От тюрьмы и от сумы...

Кольге
Говорят: - «От тюрьмы и от сумы не зарекайся.»
И вот стою я на пепелище. В одной комнате все сгорело дотла. А что не сгорело за пределами этой комнаты стало непригодно. С чего начинать? За что хвататься?
Хорошо соседи помогли разгрести.
Труднее всего было сообщить маме. Она уже который год ухаживает за бабушкой, слегшей от инсульта. Ей очень тяжко. И мысль, что когда-то мы будем жить вместе – тепло, уютно, спокойно, придавала ей силы.
То, что в обиходе называлось «добром» валялось грудами, сплавившись в какие-то бесформенные плиты, вперемежку со стеклом и обугленными досками. В воздухе стоит гарь и от этого он черен.
Мама возникла на пороге очень неожиданно – взгляд растерянный. У меня сердце от жалости сжалось. Чтобы успокоить, говорю нелепое:
«Ну что ты, мам? Все живы… А это… Ну представь себе, что мы купили стройвариант (правда до него его дочистить надо)»
Это - моя мама. Только она могла в этот момент так продолжить:
«… Да, дочь, и еще нас очень сильно обокрали.»
Счет времени в хлопотах потерян. Где я? Что – я?
Те пара дней, что дали на работе, чтобы уладить формальности пролетели, и я уже на работе. Железное правило – будни «за бортом». Улыбка. Открытый взгляд.
Узнаю, что коллеги, да и родители моих воспитанников оперативно организовали материальную помощь. Как я была им благодарна! Именно благодарна…
Но поразило другое. То, отчего я лила слезы впервые с момента пожара.
Ребят еще не разобрали. Они снуют вокруг. Ссорятся, мирятся, «пристают» с вопросами…
И тут заходит мальчишка. Он выпустился в школу два года назад.
«Ты? Какими судьбами?»
А сзади – его мама, переминается с ноги на ногу. То ли мне посочувствовать хочет, то ли сына подбодрить – не ясно.
А сын неловко так копошится в рюкзаке и достает увесистый кулек. Как оказалось – кулек с монетами.
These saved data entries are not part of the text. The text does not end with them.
/-
Origin: expansion seat `prover-pub-hodgecm-own-htheta-g2-0`, handover #H28 2026-08-21T13:47:42Z md5 f14cf400686c (131 l.; NEW additive MODEL leaf — `_ge` twin(s) D6 D7: Gen12PinsP2.gen12_R2C_of_GOG_ge, gen12_R2CE_ge; imports Binders.Gen12PinsROGT2 + #H27; author item6-p2 (prover-pub-hodgecm2-item6-p2-0) under own-htheta; nothing cited, NOT an E term; sha256 da603cde143c5bcfa88969aee727d337559a5a18919804c43b16697f77799753; CERT rc 0 + trio as in the header; NAMES for audit: HodgeCM.Model.Gen12PinsP2.gen12_R2C_of_GOG_ge HodgeCM.Model.Gen12PinsP2.gen12_R2CE_ge ) (`HOME/pub-hodgecm-own-htheta/stage80/HodgeCM/Model/Binders/Gen12PinsROGT2Ge.lean`, md5 f14cf400686c, 131 lines);
landed by the p-seat packager p gen 32 (p-g32) in gate run 79 as `HodgeCM/Model/Binders/Gen12PinsROGT2Ge.lean` (verbatim).
-/
/-
Copyright (c) 2026 the pub-hodgecm formalisation cell (harness21).  New file, not vendored.
Origin: seat `prover-pub-hodgecm2-item6-p2-0` (unit pub-hodgecm2-item6-p2, TRANSPOSITION item (vi) extra prover p2 queued behind the own-htheta
lineage; coordinator ruling 2026-08-21T13:01:49Z), 2026-08-21 — own-htheta g2 ROUND-2 assignment pub-hodgecm STATUS l.15865 13:09:09Z «(vi-2) D-HEAD
`_ge` TWINS», BATCH 1 (assigned there to item6-p1, who took the tree-side S2 glue instead — pub-hodgecm2/transposition/item-6/p1/STATUS.md 13:29:30Z;
taken over by p2 so that the D5–D17 twin chain is complete for one cut; hodge-director/ITEM6-SPLIT.md (vi-2)/(vi-4); x2 `D-HEADS-THREADING.md`
8761fc1d3358; x2 `E-HEADS-FACE-BLUEPRINT.md` v1.1 fc085fc795dd §1 rows `gen12`/`real34`).  Target in PKG: `HodgeCM/Model/Binders/Gen12PinsROGT2Ge.lean` (NEW additive
leaf beside `HodgeCM/Model/Binders/Gen12PinsROGT2.lean`, installed md5 1dba3dae2424; imports `HodgeCM.Model.Binders.Gen12PinsROGT2` + `HodgeCM.Model.Binders.Gen12PinsTotalP2Ge`; nothing of record imports it).
KERNEL ONLY: theorems, no proof holes, nothing cited, no hypothesis kind of E, no `def`; nothing here is a claim of the manuscripts under adjudication;
HC_CM is NOT proved.

WHAT IT IS — the `_ge` twin(s) of D6 `gen12_R2C_of_GOG` (`Binders/Gen12PinsROGT2.lean`:97) and D7 `gen12_R2CE` (:123; FAMILY form: E's scope triple `finrank ℚ c.K = 6 ∧ IsNormalClosure ℚ c.K L ∧ ([L:ℚ] = 24 ∨ 48)` in the slot type replaced by the single guard `6 ≤ finrank ℚ c.K` — the `IsNormalClosure`/`24∨48` conjuncts are DEAD in D7, x2 D-HEADS row D7):
statements VERBATIM with the sextic guard `(hK : Module.finrank ℚ c.K = 6)` replaced by `(hK : 6 ≤ Module.finrank ℚ c.K)` (what a rank-four face of a
Galois CM field `F` of degree ≥ 6 supplies at `c.K := F`), proofs = the originals' with D6: the ONE call `gen12_totalAt` ↦ `gen12_totalAt_ge`; D7: `gen12_R2C_of_GOG … hc hK.1` ↦ `gen12_R2C_of_GOG_ge … hc hK`.
E's sextic heads are the instances `hK := h6.ge` (`Model.six_le_of_finrank_eq_six`, `ThetaSpaceInputPinGe.lean`:76).
Generated from the installed original by `work/gen_twins_b1.py` (token edits listed in `work/gen_twins_b1.report`); section variables byte-identical.
-/
import Summits.HodgeConjecture.HodgeCM.Model.Binders.Gen12PinsROGT2
import Summits.HodgeConjecture.HodgeCM.Model.Binders.Gen12PinsTotalP2Ge

/-! PORT of `HodgeCM/Model/Binders/Gen12PinsROGT2Ge.lean` (HodgeCMPerL run 82) — verbatim mechanical port; provenance in the PORT header line. -/

set_option autoImplicit false

noncomputable section

open MeasureTheory NumberField

namespace HodgeCM.Model

open HodgeCM HodgeCM.Universe HodgeCM.Adelic
open Literature.NumberTheory.Weil1964
open Literature.NumberTheory.Automorphic (piSchwartzBruhat archWeight)
open Literature.NumberTheory.GelbartRogawski1991.UnitaryDualPair
open Literature.AlgebraicGeometry.HodgeTheory
open Literature.NumberTheory.Automorphic.PicardCM
open Literature.NumberTheory.Transcendental (Arapura2012_Cor_15_4_6)
open HodgeCM.Model.ThetaSpace
open HodgeCM.Model.ArchSideTerm

namespace Gen12PinsP2

variable
  (hGR : ∀ {L : CMField} {ι₁ : L →+* ℂ} (V : HermSpace3 L ι₁) (c : SeesawCtx L),
    (cmSplittingDatum (L : Type) finProdFinEquiv (frameD V) (frameD_real V) (frameD_ne V) (dW c.D) (dW_real c.D)
      (dW_ne c.D)).CompatibleSplitting)
  (hGR₀ : ∀ {L : CMField} {ι₁ : L →+* ℂ} (V : HermSpace3 L ι₁) (c : SeesawCtx L),
    (cmSplittingDatum (L : Type) (e₁) (frameD V) (frameD_real V) (frameD_ne V) (lineVec (L : Type) (dW c.D 0))
      (fun _ => dW_real c.D 0) (fun _ => dW_ne c.D 0)).CompatibleSplitting)
  (hGR₁ : ∀ {L : CMField} {ι₁ : L →+* ℂ} (V : HermSpace3 L ι₁) (c : SeesawCtx L),
    (cmSplittingDatum (L : Type) (e₁) (frameD V) (frameD_real V) (frameD_ne V) (lineVec (L : Type) (dW c.D 1))
      (fun _ => dW_real c.D 1) (fun _ => dW_ne c.D 1)).CompatibleSplitting)
  (hGR₂ : ∀ {L : CMField} {ι₁ : L →+* ℂ} (V : HermSpace3 L ι₁) (c : SeesawCtx L),
    (cmSplittingDatum (L : Type) (e₁) (frameD V) (frameD_real V) (frameD_ne V) (lineVec (L : Type) (dW' c.D 0))
      (fun _ => dW'_real c.D 0) (fun _ => dW'_ne c.D 0)).CompatibleSplitting)
  (hGR₃ : ∀ {L : CMField} {ι₁ : L →+* ℂ} (V : HermSpace3 L ι₁) (c : SeesawCtx L),
    (cmSplittingDatum (L : Type) (e₁) (frameD V) (frameD_real V) (frameD_ne V) (lineVec (L : Type) (dW' c.D 1))
      (fun _ => dW'_real c.D 1) (fun _ => dW'_ne c.D 1)).CompatibleSplitting)
  (μ : ∀ {L : CMField}, SeesawCtx L → Fin 4 → NumberField.InfinitePlace (L : Type) → ℤ)
  (hΔ₁ : ∀ {L : CMField} {ι₁ : L →+* ℂ} (V : HermSpace3 L ι₁) (c : SeesawCtx L), ∀ hc : SInstance.GOG V c,
    slotTypeVec V c (hGR V c) (hGR₀ V c) (hGR₁ V c) (hGR₂ V c) (hGR₃ V c) (SInstance.hG_GOG V c hc) 1 -
      slotTypeVec V c (hGR V c) (hGR₀ V c) (hGR₁ V c) (hGR₂ V c) (hGR₃ V c) (SInstance.hG_GOG V c hc) 0 = μ c 1 - μ c 0)
  (hΔ₂ : ∀ {L : CMField} {ι₁ : L →+* ℂ} (V : HermSpace3 L ι₁) (c : SeesawCtx L), ∀ hc : SInstance.GOG V c,
    slotTypeVec V c (hGR V c) (hGR₀ V c) (hGR₁ V c) (hGR₂ V c) (hGR₃ V c) (SInstance.hG_GOG V c hc) 2 -
      slotTypeVec V c (hGR V c) (hGR₀ V c) (hGR₁ V c) (hGR₂ V c) (hGR₃ V c) (SInstance.hG_GOG V c hc) 0 = μ c 2 - μ c 0)
  (hΔ₃ : ∀ {L : CMField} {ι₁ : L →+* ℂ} (V : HermSpace3 L ι₁) (c : SeesawCtx L), ∀ hc : SInstance.GOG V c,
    slotTypeVec V c (hGR V c) (hGR₀ V c) (hGR₁ V c) (hGR₂ V c) (hGR₃ V c) (SInstance.hG_GOG V c hc) 3 -
      slotTypeVec V c (hGR V c) (hGR₀ V c) (hGR₁ V c) (hGR₂ V c) (hGR₃ V c) (SInstance.hG_GOG V c hc) 0 = μ c 3 - μ c 0)

variable (hHD : exists_isReal_hodgeModel) (hI : hodgePQ_independent_of_hodgeModel)
  (h₁ : BallQuotientUniformised)  (h₃ : CMAbelianVarietyRealised)
  (h : Bool) (hA : Arapura2012_Cor_15_4_6)

/- the pins, spelled out: η_S := `@EtaChi.η (@SInstance.χVR @hGR @hGR₀ @hGR₁) (@SInstance.χWR @hGR @hGR₀ @hGR₁ @μ)` (likewise `hη_S`, `hηc_S`),
   W := `Gen12Pins.Wg @hGR η_S hη_S hηc_S @Gen12Pins.τSyl @Gen12Pins.TSyl @Gen12Pins.hTSyl` (= `HypCensus.Wcm hGR η_S hη_S hηc_S`, rfl — #32),
   S := `SInstance.SROGT'C @hGR @hGR₀ @hGR₁ @hGR₂ @hGR₃ @μ hΔ₁ hΔ₂ hΔ₃`
     (= `SInstance.SGPT' @SInstance.GOG @SInstance.hG_GOG @hGR η_S hη_S hηc_S @νR @hνR @hνcR @ν'R @hν'R @hν'cR @hGR₀..₃ @(SInstance.ART' … @SInstance.hpos_GOG hΔ₁ hΔ₂ hΔ₃)`, rfl). -/


section Pointwise

variable {L : CMField} {ι₁ : L →+* ℂ} (V : HermSpace3 L ι₁) (c : SeesawCtx L)

/-- `_ge` TWIN of `gen12_R2C_of_GOG` (guard `6 ≤ [c.K:ℚ]` in place of `= 6`; statement otherwise verbatim, proof = the original's with the `_ge` callee). **Row 16 ON THE GUARD at the constructed pin R2 `SROGT'C`** (pointwise; bit `h` free; the R2 twin of #37 `Gen12PinsP.gen12_ROG_of_GOG`):
at a good sextic context with `hg : GOG V c`, E's `Gen12FunBridge V c` for the model at `W := Wg @hGR η_S hη_S hηc_S @τSyl @TSyl @hTSyl`,
`S := SROGT'C @hGR @hGR₀..₃ @μ hΔ₁ hΔ₂ hΔ₃` is inhabited — NO residual hypothesis (`Gen12PinsTotalP2.gen12_totalAt` at `G := GOG`,
`AG := ART'`; the (N1)₀,₁ weights of `ART'` are those of `AR`, i.e. `archWeight L (μ c k)` literally). -/
theorem gen12_R2C_of_GOG_ge (hg : SInstance.GOG V c)
    (hc : (pinT hHD hI h₁ h₃ h hA
      (Gen12Pins.Wg @hGR (@EtaChi.η (@SInstance.χVR @hGR @hGR₀ @hGR₁) (@SInstance.χWR @hGR @hGR₀ @hGR₁ @μ)) (@EtaChi.hη (@SInstance.χVR @hGR @hGR₀ @hGR₁) (@SInstance.χWR @hGR @hGR₀ @hGR₁ @μ))
        (@EtaChi.hηc (@SInstance.χVR @hGR @hGR₀ @hGR₁) (@SInstance.χWR @hGR @hGR₀ @hGR₁ @μ)) @Gen12Pins.τSyl @Gen12Pins.TSyl @Gen12Pins.hTSyl)
      (SInstance.SROGT'C @hGR @hGR₀ @hGR₁ @hGR₂ @hGR₃ @μ hΔ₁ hΔ₂ hΔ₃) μ).GoodCtx ι₁ c)
    (hK : 6 ≤ Module.finrank ℚ c.K) :
    Nonempty ((pinT hHD hI h₁ h₃ h hA
      (Gen12Pins.Wg @hGR (@EtaChi.η (@SInstance.χVR @hGR @hGR₀ @hGR₁) (@SInstance.χWR @hGR @hGR₀ @hGR₁ @μ)) (@EtaChi.hη (@SInstance.χVR @hGR @hGR₀ @hGR₁) (@SInstance.χWR @hGR @hGR₀ @hGR₁ @μ))
        (@EtaChi.hηc (@SInstance.χVR @hGR @hGR₀ @hGR₁) (@SInstance.χWR @hGR @hGR₀ @hGR₁ @μ)) @Gen12Pins.τSyl @Gen12Pins.TSyl @Gen12Pins.hTSyl)
      (SInstance.SROGT'C @hGR @hGR₀ @hGR₁ @hGR₂ @hGR₃ @μ hΔ₁ hΔ₂ hΔ₃) μ).Gen12FunBridge V c) :=
  gen12_totalAt_ge @SInstance.GOG @SInstance.hG_GOG @hGR (@EtaChi.η (@SInstance.χVR @hGR @hGR₀ @hGR₁) (@SInstance.χWR @hGR @hGR₀ @hGR₁ @μ))
    (@EtaChi.hη (@SInstance.χVR @hGR @hGR₀ @hGR₁) (@SInstance.χWR @hGR @hGR₀ @hGR₁ @μ)) (@EtaChi.hηc (@SInstance.χVR @hGR @hGR₀ @hGR₁) (@SInstance.χWR @hGR @hGR₀ @hGR₁ @μ))
    (@SInstance.νR @hGR₁) (@SInstance.hνR @hGR₁) (@SInstance.hνcR @hGR₁) (@SInstance.ν'R @hGR₃) (@SInstance.hν'R @hGR₃) (@SInstance.hν'cR @hGR₃) @hGR₀ @hGR₁ @hGR₂ @hGR₃
    (@SInstance.ART' @SInstance.GOG @SInstance.hG_GOG @hGR (@SInstance.χVR @hGR @hGR₀ @hGR₁) (@SInstance.νR @hGR₁) (@SInstance.ν'R @hGR₃) @hGR₀ @hGR₁ @hGR₂ @hGR₃ @μ @SInstance.hpos_GOG
      (fun V c hc => hΔ₁ V c hc) (fun V c hc => hΔ₂ V c hc) (fun V c hc => hΔ₃ V c hc))
    hHD hI h₁ h₃ h hA @μ V c hg hc hK
    (fun k _ => (ArchSideTerm.archLineInputT'_w V c.D _ _ _ _ _ _ _ _ k _).trans (ArchSideTerm.archLineInputOf_w _ k))

end Pointwise

/-- `_ge` TWIN of `gen12_R2CE` (guard `6 ≤ [c.K:ℚ]` in place of `= 6`; statement otherwise verbatim, proof = the original's with the `_ge` callee). **Row 16 (`gen12`) IN E's OWN TEXT at the R2 pins, NO residual hypothesis** (the R2 twin of #39 `Gen12PinsP.gen12_ROGE`): for every good sextic
canonical context of the model at `W := wmOfInput (HypCensus.Wcm hGR η_S hη_S hηc_S)`, `S := SROGT'C @hGR @hGR₀..₃ @μ hΔ₁ hΔ₂ hΔ₃`, bit `orientBitι L ι₁`,
E's `Gen12FunBridge V c` is inhabited.  Proof: `gen12_R2C_of_GOG` on the guard `⟨hcan, GoodCtx⟩` read off the group's own hypotheses.  glue-1's R2-J children
instantiate `μ := ArchSideTerm.muSharp₂₃ μ`, `hΔ₁ := hΔ₁_GOG_muSharp₂₃ …`, `hΔ₂∕₃ := hΔ₂∕₃_GOG_muSharp₂₃ … (hSV_holds @hGR)` and `h₃ := cmAbelianVarietyRealised_of_eigenbasis hHD hI h₃′`. -/
theorem gen12_R2CE_ge :
    ∀ {L : CMField} {ι₁ : L →+* ℂ} (V : HermSpace3 L ι₁) (c : SeesawCtx L),
      (thetaModelOf hHD hI h₁ h₃ (orientBitι L ι₁) (embOf hHD hI h₁ h₃) (coverOf hHD hI h₁ h₃ hA)
        (wmOfInput (HypCensus.Wcm hGR (@EtaChi.η (@SInstance.χVR @hGR @hGR₀ @hGR₁) (@SInstance.χWR @hGR @hGR₀ @hGR₁ @μ)) (@EtaChi.hη (@SInstance.χVR @hGR @hGR₀ @hGR₁) (@SInstance.χWR @hGR @hGR₀ @hGR₁ @μ))
          (@EtaChi.hηc (@SInstance.χVR @hGR @hGR₀ @hGR₁) (@SInstance.χWR @hGR @hGR₀ @hGR₁ @μ))))
        (thetaOf _ (thetaClassInputOf _ (fun V c => thetaSpaceInputOf hHD hI h₁ h₃ (SInstance.SROGT'C @hGR @hGR₀ @hGR₁ @hGR₂ @hGR₃ @μ hΔ₁ hΔ₂ hΔ₃) V c)))
        (d12Of μ) (d34Of μ)).GoodCtx ι₁ c → 6 ≤ Module.finrank ℚ c.K →
      (NumberField.InfinitePlace.mk ι₁).embedding = ι₁ →
      Nonempty ((thetaModelOf hHD hI h₁ h₃ (orientBitι L ι₁) (embOf hHD hI h₁ h₃) (coverOf hHD hI h₁ h₃ hA)
        (wmOfInput (HypCensus.Wcm hGR (@EtaChi.η (@SInstance.χVR @hGR @hGR₀ @hGR₁) (@SInstance.χWR @hGR @hGR₀ @hGR₁ @μ)) (@EtaChi.hη (@SInstance.χVR @hGR @hGR₀ @hGR₁) (@SInstance.χWR @hGR @hGR₀ @hGR₁ @μ))
          (@EtaChi.hηc (@SInstance.χVR @hGR @hGR₀ @hGR₁) (@SInstance.χWR @hGR @hGR₀ @hGR₁ @μ))))
        (thetaOf _ (thetaClassInputOf _ (fun V c => thetaSpaceInputOf hHD hI h₁ h₃ (SInstance.SROGT'C @hGR @hGR₀ @hGR₁ @hGR₂ @hGR₃ @μ hΔ₁ hΔ₂ hΔ₃) V c)))
        (d12Of μ) (d34Of μ)).Gen12FunBridge V c) :=
  fun {L} {ι₁} V c hc hK hcan =>
    gen12_R2C_of_GOG_ge @hGR @hGR₀ @hGR₁ @hGR₂ @hGR₃ @μ hΔ₁ hΔ₂ hΔ₃ hHD hI h₁ h₃ (orientBitι L ι₁) hA V c
      ⟨hcan, (AdelicThetaCore.thetaModel_goodCtx_iff _ (orientBitι L ι₁) (d12Of μ) (d34Of μ) ι₁ c).mp hc⟩ hc hK

end Gen12PinsP2

end HodgeCM.Model

end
«Это вам. Возьмите, пожалуйста. Я на велик собирал. Но ничего… Вот копилку разбил»
У меня от чувств, захлестнувших волной, сдавило горло и предательски пропал голос.
«Я не могу это у тебя взять… Ты копил на мечту… Это твое…»
А мама за спиной ребенка сердито, уверенно маякует мне – берите! Так надо!
И вот тут только я расплакалась! Я плакала с упоением, обнимая этого ребенка, который в этот миг казался взрослее меня. Но эти слезы были отнюдь не слезами горя.